**TASK DETAILS**
Go through the entries below and copy every line that holds the word "comb".

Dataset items
○ ○ ○ ○ ○ ○ ○

import Summits.QuantumFields.YangMills.Theorems.SteinGapBootstrapFreeProbeLawGStubSdRateDefect
import Summits.QuantumFields.YangMills.Theorems.SteinGapBootstrapFreeProbeLawGStubFieldBounds
import HarnessLib

/-!
# Crux U `FreeProbeLawG` (stmt-QuantumFields-23756), line `birth`, STUB `stub_sdRate` — part 3: rates and assembly

Route `SteinGapBootstrap` of `QuantumFields/YangMills` (width seat `ym-line-sgb-p1-w2`; the registered stub `stub_sdRate` of the lead's
skeleton `Cruxes/FreeProbeLawG/Lines/birth.lean`, signature verbatim). HONEST LABEL: the route serves the RECORD-label rung R2ξ-G
(`WeakCouplingRates.XiPow`, an UPPER bound on the lattice gap); nothing here bears on the Yang–Mills mass gap itself.

**The quantitative multi-dimensional single-edge Schwinger–Dyson identity** of torus-limit states for the rescaled comb-gauge
plaquette field `Y = plaqField r β`: for every compact simple `G`, faithful unitary `r` and energy budget `E₀` there are
`Csd ≥ 0`, `c = 6`, `κsd = 1/2` such that for `β ≥ 1`, every `μ ∈ infiniteVolumeLimitPoints r.ρ β` with plaquette energies
`β ∫ (N − Re tr r(U_p)) dμ ≤ E₀`, every link `e`, colour `b`, block `S ⊇ plaquettesTouching {e}` inside the box of radius `ρS`, and
every `C¹` test `g` of the block field with `|g| ≤ 1`, `‖∇g‖ ≤ M`:

  `|∑_{p∈S} (dδ_e)_p E_μ[∂_{(p,b)} g(Y_S)] − E_μ[g(Y_S) ∑_{p∈S} (dδ_e)_p Y_p^b]| ≤ Csd (1 + M) (1 + ρS)^6 β^(−1/2)`.

Assembly: the defect bound of part 2 (`SdRate.defect_fderiv_le'`, constants maximised over the finitely many colours `b`) at
`θ = 1/√β`, the comb-gauge Poincaré inequality with LINEAR constants of the width seat w3's `FieldBounds.comb_energy_le` (so that the
boundary link energies `W_p` of a plaquette in the `ρS`-box have `∫ W_p dμ ≤ 4·max(E₀,0)(1 + Σ_k|p_k|)²/β`), and the count
`#S ≤ 16(2ρS + 1)⁴`.

References: S. Chatterjee, arXiv:1602.01222 §§9–11 (axial gauge, Lemma 10.2, Stein heuristics). [arXiv160201222]
-/

set_option autoImplicit false

noncomputable section

open MeasureTheory Filter Topology
open scoped Matrix Matrix.Norms.Frobenius
open Literature.Probability.LatticeModels Literature.MathematicalPhysics.QuantumLattice
open Literature.MathematicalPhysics.QuantumFieldTheory hiding ZdEdge IsLocalObservable IsInfiniteVolumeLimit
open Summit.QuantumFields.YangMills.Theorems.EquipartitionPinsProbe
open Summit.QuantumFields.YangMills.Theorems.EquipartitionPinsProbe.TangentSteinFiniteBeta

namespace Summit.QuantumFields.YangMills.Cruxes.FreeProbeLawG.SteinFree

namespace SdRate

/-! ### Counting plaquettes in a box -/

/-- A set of plaquettes of `ℤ⁴` whose base points lie in the box of radius `ρS` has at most `16 (2ρS + 1)⁴` elements. -/
theorem card_le_of_box (S : Finset (ZdPlaquette 4)) (ρS : ℕ) (hρS : ∀ p ∈ S, ∀ k : Fin 4, |p.1 k| ≤ (ρS : ℤ)) :
    (S.card : ℝ) ≤ 16 * (2 * (ρS : ℝ) + 1) ^ 4 := by
  classical
  set T : Finset (ZdPlaquette 4) :=
    (Fintype.piFinset fun _ : Fin 4 => Finset.Icc (-(ρS : ℤ)) ρS) ×ˢ (Finset.univ : Finset {p : Fin 4 × Fin 4 // p.1 < p.2})
    with hT
  have hsub : S ⊆ T := fun p hp => Finset.mem_product.2
    ⟨Fintype.mem_piFinset.2 fun k => Finset.mem_Icc.2 (abs_le.1 (hρS p hp k)), Finset.mem_univ _⟩
  have hIcc : (Finset.Icc (-(ρS : ℤ)) ρS).card = 2 * ρS + 1 := by
    rw [Int.card_Icc]; omega
  have hsubtype : Fintype.card {p : Fin 4 × Fin 4 // p.1 < p.2} ≤ 16 :=
    (Fintype.card_subtype_le _).trans_eq (by simp)
  have hTcard : T.card ≤ (2 * ρS + 1) ^ 4 * 16 := by
    rw [hT, Finset.card_product, Fintype.card_piFinset, Finset.prod_const, Finset.card_univ, Fintype.card_fin, hIcc,
      Finset.card_univ]
    exact Nat.mul_le_mul_left _ hsubtype
  have h := (Finset.card_le_card hsub).trans hTcard
  calc (S.card : ℝ) ≤ (((2 * ρS + 1) ^ 4 * 16 : ℕ) : ℝ) := by exact_mod_cast h
    _ = 16 * (2 * (ρS : ℝ) + 1) ^ 4 := by push_cast; ring
import Summits.HubbardSuperconductivity.HubbardSuperconductivity.Theorems.AnisotropyChordTransferFibre3N1RowL2N24944

/-!
# Route `AnisotropyChord` / H0 rotor rung, LEVEL 2 row `N₁`: the cell `ν ∈ [0.024944, 0.025443]`, `a ∈ [0.04, 0.06]`

One cell of the ∀L ≥ 128 kernel certificate of the (KT-1″) trial-gap bound (piece A, stmt-HubbardSuperconductivity-23918), on the
column `colN24944` (brackets certified in `…N1RowL2N24944`): ★ `cellN24944A0040_n1 : n1CellCheckC colN24944 a₁ a₂ 2 (43/100) (30, 6) = true`
(the staged `RExpr` cell check of p2 g4–g5, one `decide`, ≈ 3 min), whence ★★ `trialGap_cellN24944A0040`: for every `L ≥ 128` and every
ground two-magnon profile with `ν = λ₂/θ² ∈ [1559/62500, 25443/1000000]` and `a = Δf(x̂) ∈ [1/25, 3/50]`:  `(43/100)·U ≤ N₁`
(`…N1RowCellSound.trialGap_of_cellCheck`).  Compiled-evaluator forecast of the certified ratio on this cell: see the proposal note.
Generated by p2 g5's cells/mkfiles.py (HOME/hubbard-h0-rotor-p2/cells/).
Prover seat `hubbard-h0-rotor-p2` g5; helper for piece A = stmt-HubbardSuperconductivity-23918 of rung 19089
(`--supports`, helper class).  Nothing here proves superconductivity in the Hubbard model; one kernel-certified piece of ONE
conditional reduction (the GM₃ ∀L certificate, Level-2 row `N₁`); the rotor TARGET as originally worded stays FALSE (g15 verdict).
Mathlib + the tree only; no sorry.
-/

set_option linter.dupNamespace false
set_option autoImplicit false

open Literature.Analysis.ValidatedNumerics

namespace Summit.HubbardSuperconductivity.HubbardSuperconductivity.Theorems.AnisotropyChord.Transfer.Fibre3.L2.N1

/-- ★ the staged `RExpr` cell check passes with `cmin = 43/100` on `a ∈ [1/25, 3/50]` over the column `colN24944`. -/
theorem cellN24944A0040_n1 : n1CellCheckC colN24944 ((1 : ℚ) / 25) ((3 : ℚ) / 50) 2 ((43 : ℚ) / 100) (30, 6) = true := by
  decide +kernel

/-- ★★ on this cell, for EVERY `L ≥ 128` and every ground profile: `(43/100)·U ≤ N₁`. -/
theorem trialGap_cellN24944A0040 (L : ℕ) [NeZero L] (hL : 128 ≤ L) {Δ lam2 : ℝ} {f : Tor L → ℝ} (hΔ0 : 0 ≤ Δ) (hΔ1 : Δ < 1)
    (hf : IsGroundTwoMagnon L Δ lam2 f)
    (hν1 : (24944 : ℝ) / 1000000 ≤ lam2 / (2 * Real.pi / L) ^ 2) (hν2 : lam2 / (2 * Real.pi / L) ^ 2 ≤ (25443 : ℝ) / 1000000)
    (ha1 : ((1 : ℝ) / 25) ≤ Δ * f (K1 L)) (ha2 : Δ * f (K1 L) ≤ ((3 : ℝ) / 50)) :
    ((43 : ℝ) / 100) * Uunit L Δ f ≤ trialGapN1 L Δ f := by
  have h := trialGap_of_cellCheck L colN24944 ((1 : ℚ) / 25) ((3 : ℚ) / 50) ((43 : ℚ) / 100) (30, 6) cellN24944A0040_n1 colN24944_check hL hΔ0 hΔ1 hf
    (by simpa [colN24944] using hν1) (by simpa [colN24944] using hν2) (by push_cast; simpa using ha1) (by push_cast; simpa using ha2)
  simpa using h

end Summit.HubbardSuperconductivity.HubbardSuperconductivity.Theorems.AnisotropyChord.Transfer.Fibre3.L2.N1
/-- The crux slice with ANY field of characteristic `p` as the family base:
`PrimeModelTransferAt p ↔ (PrimeClosureRes p → FamilyResolution k)`. [folklore] -/
theorem primeModelTransferAt_iff_familyResolution_of_charP (p : ℕ) [Fact p.Prime] (k : Type) [Field k]
    [CharP k p] : PrimeModelTransferAt p ↔ (PrimeClosureRes p → FamilyResolution k) :=
  imp_congr_right fun _ => (familyResolution_iff_algClosedRes p k).symm

end Summit.ResolutionOfSingularities.ResolutionOfSingularities.Theorems.CampaignW82

end
/-- **THE COUNT (C) FOR `A₀/S₀` OF THE `p*`-TWIST — `[A₀ : S₀]·p^{m−t−ν} = #(p^t·C)·∏_{ℓ∈T}[𝓣_ℓ : 𝓚_ℓ]`
with `#(𝓞_{v₀}/p^m) = p^m`, `E(Ē)[p^∞]^{Γ_E} = 0`, "no `p`-torsion in `W(ℚ_{v₀})`", the divisibility of
`E(K̄)` and `p^m A₀ = 0` (from `#A₀ ∣ p^m`) DISCHARGED** (`W` the `(−1)^{p/2}p`-twist of a globally minimal
`V` good at `p` with `a_p(V) = 0`, `p ≠ 2`; `E = ℚ_[p]`, `v₀` the place above `p`).  Remaining hypotheses
(exactly): the NAMED FACTS `poitouTate_selmerStructure_duality_real ℚ` (Milne I 4.10 with the real
place; CONDITIONAL) and Tate's local Euler characteristic `localEulerPoincareCharacteristic` at the
finite places (Milne I 2.8; CONDITIONAL); the tower structure `𝓣` on `W[p^m]` and `𝒦_{v,0}[p^∞] = 0` off
`T ∪ {v₀}`; the B3-shaped `𝓣_{v₀} ⊓ loc_{v₀}(Ψ_m⁻¹A₀) = p^t·C` with `C ⊔ 𝓚_{v₀} = ⊤`; `#A₀ ∣ p^m`; (MW) `P`
generates `W(ℚ)/p^m` with order `p^m` (group law with Mathlib's `instDecidableEqRat`); (Ш) `Ш[p^m] ⊆
Ш[p^e]`; (Γ) `W[p^∞]^{Γ_ℚ} = 0`; the exact level `ν` of `P` in `W(ℚ_{v₀})`; (kill); `ν + e ≤ t`, `t + ν ≤ m`.
Nothing about (C1_η), (C2_η-GZ), (C3_η), B3 or `BSD(W, p)` is claimed.
[cite: GreenbergLNM1716, §4 (pp. 98–103)] [cite: Kobayashi2003, Prop. 8.7 (p. 16), Def. 2.1 (p. 5), Thm. 9.3 (p. 26)]
[cite: MilneADT2006, Ch. I, Thm. 2.8, Lemma 3.3 and Thm. 4.10] -/
theorem relIndex_strictSignedSelmerLayer_localPreimage_mul_prime_pow_eq_of_quadraticTwist_signedPrime
    (hm : 1 ≤ m) (hp2 : p ≠ 2) (Cv : VariableChange ℚ) (V : WeierstrassCurve ℚ) [V.IsElliptic]
    [V.IsGloballyMinimal] (hCV : Cv • W.quadraticTwist ((-1) ^ (p / 2) * p) = V)
    (hgood : V.HasGoodReductionAtPrime p) (hap : V.frobeniusTrace p = 0)
    -- the two fact-shaped inputs: Poitou–Tate duality with the real place, Tate's local Euler characteristic
    (hPT : poitouTate_selmerStructure_duality_real ℚ)
    (hEP : ∀ v : HeightOneSpectrum (𝓞 ℚ), localEulerPoincareCharacteristic (v.adicCompletion ℚ))
    (v₀ : HeightOneSpectrum (𝓞 ℚ)) (hv₀ : (Rat.HeightOneSpectrum.primesEquiv (R := 𝓞 ℚ)).symm ⟨p, hp.out⟩ = v₀)
    (T : Finset (HeightOneSpectrum (𝓞 ℚ))) (hv₀T : v₀ ∉ T)
    (𝓣 : SelmerStructure (W.torsionGaloisModule ((p ^ m : ℕ) : ℤ)))
    (h𝓣fin : ∀ v : HeightOneSpectrum (𝓞 ℚ), 𝓣 (Sum.inr v) =
      (W.localTowerKer κ (v.adicCompletion ℚ) 0).comap
        ((resH1Hom (Literature.NumberTheory.EllipticCurves.subgroupIncl
            (localSubgroup (κ.layerSubgroup 0) (v.adicCompletion ℚ)))
          (AddMonoidHom.id (localPoints W (v.adicCompletion ℚ))) (fun _ _ ↦ rfl)).comp
          (galoisCohomology.map
            (W.torsionPointsMapIntertwining ((p ^ m : ℕ) : ℤ) (v.adicCompletion ℚ)) 1)))
    (h𝓣inf : ∀ w : InfinitePlace ℚ, 𝓣 (Sum.inl w) = W.kummerSelmerStructure ((p ^ m : ℕ) : ℤ) (Sum.inl w))
    (hT0 : ∀ v : HeightOneSpectrum (𝓞 ℚ), v ∉ T →
      v ≠ v₀ → W.localTowerKerPrimary κ (v.adicCompletion ℚ) 0 = ⊥)
    (C : AddSubgroup (galoisCohomology ((W.torsionGaloisModule ((p ^ m : ℕ) : ℤ)).toLocal
      (Sum.inr v₀)) 1))
    {t ν eSha : ℕ}
    (hC : 𝓣 (Sum.inr v₀) ⊓
        ((((W.selmerInfty κ ⊓ ⨅ σ : absoluteGaloisGroup ℚ,
            (localKummerOverOfEmb W p κ.kerSubgroup (closureEmb (K := ℚ) ℚ_[p])
              (⨆ n, strictSignedLocalPoints κ ℚ_[p] W (-1) n)).comap
                (W.conjH1 p κ.kerSubgroup σ)).comap (W.layerToInfty κ 0)).comap
          ((resH1Hom (Literature.NumberTheory.EllipticCurves.subgroupIncl (κ.layerSubgroup 0)) (AddMonoidHom.id (geomPrimaryTorsion W p))
            (fun _ _ ↦ rfl)).comp (galoisCohomology.map (primaryInclusion W p m) 1))).map
          (galoisCohomology.localization (W.torsionGaloisModule ((p ^ m : ℕ) : ℤ)) (Sum.inr v₀) 1)) =
      C.map (nsmulAddMonoidHom (p ^ t)))
    (hcard : Nat.card ↥((W.selmerInfty κ ⊓ ⨅ σ : absoluteGaloisGroup ℚ,
        (localKummerOverOfEmb W p κ.kerSubgroup (closureEmb (K := ℚ) ℚ_[p])
          (⨆ n, strictSignedLocalPoints κ ℚ_[p] W (-1) n)).comap
            (W.conjH1 p κ.kerSubgroup σ)).comap (W.layerToInfty κ 0)) ∣ p ^ m)
    -- (MW)
    (P : W.toAffine.Point)
    (hgen : ∀ Q : W.toAffine.Point, ∃ a : ℤ,
      Q - a • P ∈ (zsmulAddGroupHom ((p ^ m : ℕ) : ℤ) : W.toAffine.Point →+ _).range)
    (hord : ∀ a : ℤ, a • P ∈ (zsmulAddGroupHom ((p ^ m : ℕ) : ℤ) : W.toAffine.Point →+ _).range →
      ((p ^ m : ℕ) : ℤ) ∣ a)
    -- (Ш)
    (hSha : ∀ c ∈ W.sha, ((p ^ m : ℕ) : ℤ) • c = 0 → p ^ eSha • c = 0)
    -- (Γ)
    (hΓ : ∀ Q : W.geomPrimaryTorsion p,
      (∀ σ : absoluteGaloisGroup ℚ, X11b.LocBridge.primaryGaloisModule W p σ Q = Q) → Q = 0)
    -- (loc): the exact level `ν` of `P` at `v₀`
    {Qv : (W.baseChange (v₀.adicCompletion ℚ)).toAffine.Point}
    (hPQ : p ^ ν • Qv = Affine.Point.baseChange (W' := W) ℚ (v₀.adicCompletion ℚ) P)
    (hexact : ∀ Q' : (W.baseChange (v₀.adicCompletion ℚ)).toAffine.Point,
      p ^ (ν + 1) • Q' ≠ Affine.Point.baseChange (W' := W) ℚ (v₀.adicCompletion ℚ) P)
    -- (span) at `v₀`
    (hCL : C ⊔ W.kummerSelmerStructure ((p ^ m : ℕ) : ℤ)
      (Sum.inr v₀) = ⊤)
    -- (kill) at `ℓ ∈ T`
    (hkill : ∀ w ∈ T, ∀ x ∈ W.kummerSelmerStructure ((p ^ m : ℕ) : ℤ) (Sum.inr w),
      p ^ (m - t - ν) • x = 0)
    (het : ν + eSha ≤ t) (htν : t + ν ≤ m) :
    (strictSignedSelmerLayer W κ ℚ_[p] (-1) 0).relIndex
        ((W.selmerInfty κ ⊓ ⨅ σ : absoluteGaloisGroup ℚ,
          (localKummerOverOfEmb W p κ.kerSubgroup (closureEmb (K := ℚ) ℚ_[p])
            (⨆ n, strictSignedLocalPoints κ ℚ_[p] W (-1) n)).comap
              (W.conjH1 p κ.kerSubgroup σ)).comap (W.layerToInfty κ 0)) * p ^ (m - t - ν) =
      Nat.card (C.map (nsmulAddMonoidHom (p ^ t))) *
        ∏ w ∈ T, (W.kummerSelmerStructure ((p ^ m : ℕ) : ℤ) (Sum.inr w)).relIndex (𝓣 (Sum.inr w)) := by
  haveI : NeZero (p ^ m) := ⟨pow_ne_zero m hp.out.ne_zero⟩
  obtain ⟨inv, hperf, hvan, -, hcomp, hreal⟩ := exists_localInvariants_injective_inl_of_real hPT (p ^ m)
  have hvp : (Rat.HeightOneSpectrum.primesEquiv v₀ : ℕ) = p := by
    rw [← hv₀, Equiv.apply_symm_apply]
  -- the model `ℚ_[p]` of `ℚ_{v₀}` (Mathlib's `Padic.adicCompletionEquiv`, transported along `hv₀`)
  obtain ⟨e⟩ : Nonempty (ℚ_[p] ≃A[ℚ] v₀.adicCompletion ℚ) := by
    subst hv₀
    exact ⟨Padic.adicCompletionEquiv (𝓞 ℚ) ⟨p, hp.out⟩⟩
  letI : Algebra (v₀.adicCompletion ℚ) ℚ_[p] :=
    ((e.symm : v₀.adicCompletion ℚ ≃A[ℚ] ℚ_[p]) : v₀.adicCompletion ℚ →ₐ[ℚ] ℚ_[p]).toRingHom.toAlgebra
  haveI : IsScalarTower ℚ (v₀.adicCompletion ℚ) ℚ_[p] :=
    IsScalarTower.of_algebraMap_eq fun q ↦
      (((e.symm : v₀.adicCompletion ℚ ≃A[ℚ] ℚ_[p]) : v₀.adicCompletion ℚ →ₐ[ℚ] ℚ_[p]).commutes q).symm
  letI : Algebra ℚ_[p] (v₀.adicCompletion ℚ) :=
    ((e : ℚ_[p] ≃A[ℚ] v₀.adicCompletion ℚ) : ℚ_[p] →ₐ[ℚ] v₀.adicCompletion ℚ).toRingHom.toAlgebra
  haveI : IsScalarTower ℚ ℚ_[p] (v₀.adicCompletion ℚ) :=
    IsScalarTower.of_algebraMap_eq fun q ↦
      (((e : ℚ_[p] ≃A[ℚ] v₀.adicCompletion ℚ) : ℚ_[p] →ₐ[ℚ] v₀.adicCompletion ℚ).commutes q).symm
  haveI : CharZero (Place.Completion (Sum.inr v₀ : Place ℚ)) :=
    Literature.NumberTheory.GaloisRepresentations.charZero_adicCompletion v₀
  -- (htors) for the twist (file 55)
  obtain ⟨M, hΔ, hA, hVM⟩ := exists_goodSupersingularPadicModel hp2 V hgood hap
  have hc := sq_ne_neg_one_pow_mul_prime hp.out (p / 2)
  have htorsE := eq_zero_of_prime_pow_smul_eq_zero_localFixedPointsOfEmb_kerSubgroup_of_quadraticTwist κ
    (closureEmb (K := ℚ) ℚ_[p]) hp2 W hc Cv hCV M hΔ hA hVM
  -- (loc)'s first clause in Mathlib's point model at `ℚ_{v₀}`
  have htors : ∀ X : (W.baseChange (v₀.adicCompletion ℚ)).toAffine.Point,
      p • X = 0 → X = 0 := fun X hX ↦
    eq_zero_of_smul_eq_zero_point_of_localFixedPoints W p (v₀.adicCompletion ℚ) ℚ_[p]
      ((e.symm : v₀.adicCompletion ℚ ≃A[ℚ] ℚ_[p]) : v₀.adicCompletion ℚ →ₐ[ℚ] ℚ_[p]) κ.kerSubgroup htorsE
      (j := 1) X (by rwa [pow_one])
  -- `p^m A₀ = 0` from `#A₀ ∣ p^m`
  have hA₀ : ∀ z ∈ (W.selmerInfty κ ⊓ ⨅ σ : absoluteGaloisGroup ℚ,
      (localKummerOverOfEmb W p κ.kerSubgroup (closureEmb (K := ℚ) ℚ_[p])
        (⨆ n, strictSignedLocalPoints κ ℚ_[p] W (-1) n)).comap
          (W.conjH1 p κ.kerSubgroup σ)).comap (W.layerToInfty κ 0), p ^ m • z = 0 := fun z hz ↦
    congrArg Subtype.val (addOrderOf_dvd_iff_nsmul_eq_zero.mp ((addOrderOf_dvd_natCard
      (⟨z, hz⟩ : ↥((W.selmerInfty κ ⊓ ⨅ σ : absoluteGaloisGroup ℚ,
        (localKummerOverOfEmb W p κ.kerSubgroup (closureEmb (K := ℚ) ℚ_[p])
          (⨆ n, strictSignedLocalPoints κ ℚ_[p] W (-1) n)).comap
            (W.conjH1 p κ.kerSubgroup σ)).comap (W.layerToInfty κ 0)))).trans hcard))
  -- the general-`K` file 69 / 77 carry the classical `DecidableEq ℚ` in the group law of `W(ℚ)`
  have hinst : (instDecidableEqRat : DecidableEq ℚ) = fun a b => Classical.propDecidable (a = b) :=
    Subsingleton.elim _ _
  rw [hinst] at hgen hord
  exact relIndex_strictSignedSelmerLayer_localPreimage_mul_prime_pow_eq W κ hm inv hperf hvan hcomp
    hreal hEP v₀ (natCard_quot_adicCompletionIntegers_prime_pow_rat hvp m) ℚ_[p]
    (forall_fixed_eq_zero_of_localFixedPoints W p ℚ_[p] κ.kerSubgroup htorsE) T hv₀T 𝓣 h𝓣fin h𝓣inf
    hT0 C hC hA₀ (zsmul_geomPoints_surjective_holds W) P hgen hord hSha hΓ htors hPQ hexact hCL hkill
    het htν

○ ○ ○ ○ ○ ○ ○

**ANSWER BELOW**
**The quantitative multi-dimensional single-edge Schwinger–Dyson identity** of torus-limit states for the rescaled comb-gauge
`θ = 1/√β`, the comb-gauge Poincaré inequality with LINEAR constants of the width seat w3's `FieldBounds.comb_energy_le` (so that the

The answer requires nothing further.